Contribuintes temem caça às bruxas

O segundo golpe foi dado o Verão passado, quando os Estados Unidos, perseguindo fraudes fiscais, obrigaram a União dos Bancos Suíços a fornecer uma série de dados confidenciais. O terceiro golpe deu-se no momento em que a OCDE incluiu a Suíça na "lista negra" dos paraísos fiscais. Esta medida acabou por ser anulada. Inúmeros investidores, cépticos, não sabem se o seu dinheiro ficará em segurança em Lugano e arredores. Neste momento é o Governo italiano que lança uma amnistia fiscal, permitindo a quem exportou capitais para a Suíça trazê-los para o país mediante o pagamento de uma coima correspondente a 5% do total dos depósitos.

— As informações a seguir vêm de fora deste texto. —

/-- **Success probability of one run**: the output bit equals the side `b` with probability
`≥ 1 - 41/128 = 87/128 ≥ 2/3`. [cite: Goldreich2006, Def. 1.2] -/
theorem orbitRSR_success (hcU : ∀ ℓ, U.coinLen ℓ = cU.eval ℓ) (Y : Language Bool) (b : Bool) (n : ℕ)
    (w : List Bool)
    (hbad : kit.mix.prob n {z | 1 / 4 ≤ U.pr schemeEnc (z, n, 256) {c | c ≠ Y.boolIndicator z}} ≤ 1 / 256)
    (hmode : ∀ z ∈ (kit.law b n).support, Y.boolIndicator z = b)
    (hrer : ∀ E : Set (List Bool), kit.rer.pr id w E ≤ (kit.samp b).pr unaryEncodeNat n E + 1 / 16)
    {m : ℕ} (hm : ∀ r : List Bool, r.length = kit.rerCoins.eval w.length →
      cU.eval (schemeEnc (kit.rer.run w r, n, 256)).length ≤ m) :
    (2 / 3 : ℝ) ≤ uniformProb (kit.rerCoins.eval w.length + m)
      {y | U.run (kit.rer.run w (y.take (kit.rerCoins.eval w.length)), n, 256)
        ((y.drop (kit.rerCoins.eval w.length)).take (cU.eval
          (schemeEnc (kit.rer.run w (y.take (kit.rerCoins.eval w.length)), n, 256)).length)) = b} := by
  have hfail := orbitRSR_fail_le hcU Y b n w hbad hmode hrer hm
  have hc : {y : List Bool | U.run (kit.rer.run w (y.take (kit.rerCoins.eval w.length)), n, 256)
        ((y.drop (kit.rerCoins.eval w.length)).take (cU.eval
          (schemeEnc (kit.rer.run w (y.take (kit.rerCoins.eval w.length)), n, 256)).length)) = b} =
      {y : List Bool | U.run (kit.rer.run w (y.take (kit.rerCoins.eval w.length)), n, 256)
        ((y.drop (kit.rerCoins.eval w.length)).take (cU.eval
          (schemeEnc (kit.rer.run w (y.take (kit.rerCoins.eval w.length)), n, 256)).length)) ≠ b}ᶜ := by
    ext y
    simp
  rw [hc, uniformProb_compl]
  linarith

end Probability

Em Itália, esta medida foi acolhida no meio de grandes protestos e dúvidas. Todavia, parece ter sido aceite. “Está em marcha”, afirma Paolo Bernasconi, há vinte anos procurador-geral de Lugano, actualmente advogado e professor da Universidade de Saint-Gall, na Suíça. “Um grande número de italianos aceitou pagar a coima.O 'escudo fiscal' funciona:em Itália, a ‘caça às bruxas’ aterroriza os contribuintes, a quem se fez crer que já não existe segredo bancário na Suíça”, afirma. Há, no entanto, outras explicações. As duas principais razões que levaram tanto dinheiro para os cofres suíços estão em vias de desaparecer. A primeira – o medo do comunismo – remonta ao pós-guerra, e a segunda – o medo dos raptos – data dos anos de 1970. A semana passada, a brigada financeira fez uma busca a 76 filiais italianas de bancos suíços. Os “Fiscovelox” instalaram-se na fronteira italo-suíça a fotografar os automóveis italianos que entravam na Confederação Helvética. Para além disso, devido a um rumor – infundado ou não –, agentes à civil vigiaram a saída dos bancos.

Tensões sem precedentes

Tanto quanto me lembro, nunca tinha havido uma tensão tão forte com Itália”, reconhece Giancarlo Dillena, director do Corriere del Ticino. “É verdade”, confirma Fulvio Pelli, presidente do Partido Radical suíço. “Mas é o modo como este 'escudo fiscal' foi apresentado que nos irrita.Foi organizada uma campanha de desinformação geral.Fizeram-nos crer que o sistema bancário suíço tinha sido completamente remodelado e que já não era seguro.” As declarações de Paolo Bernasconi, embora favoráveis ao reatar do diálogo com Itália, são implacáveis relativamente aos métodos utilizados. “Nunca ninguém tinha fotografado quem entra na Suíça, nem mesmo na época das Brigadas Vermelhas.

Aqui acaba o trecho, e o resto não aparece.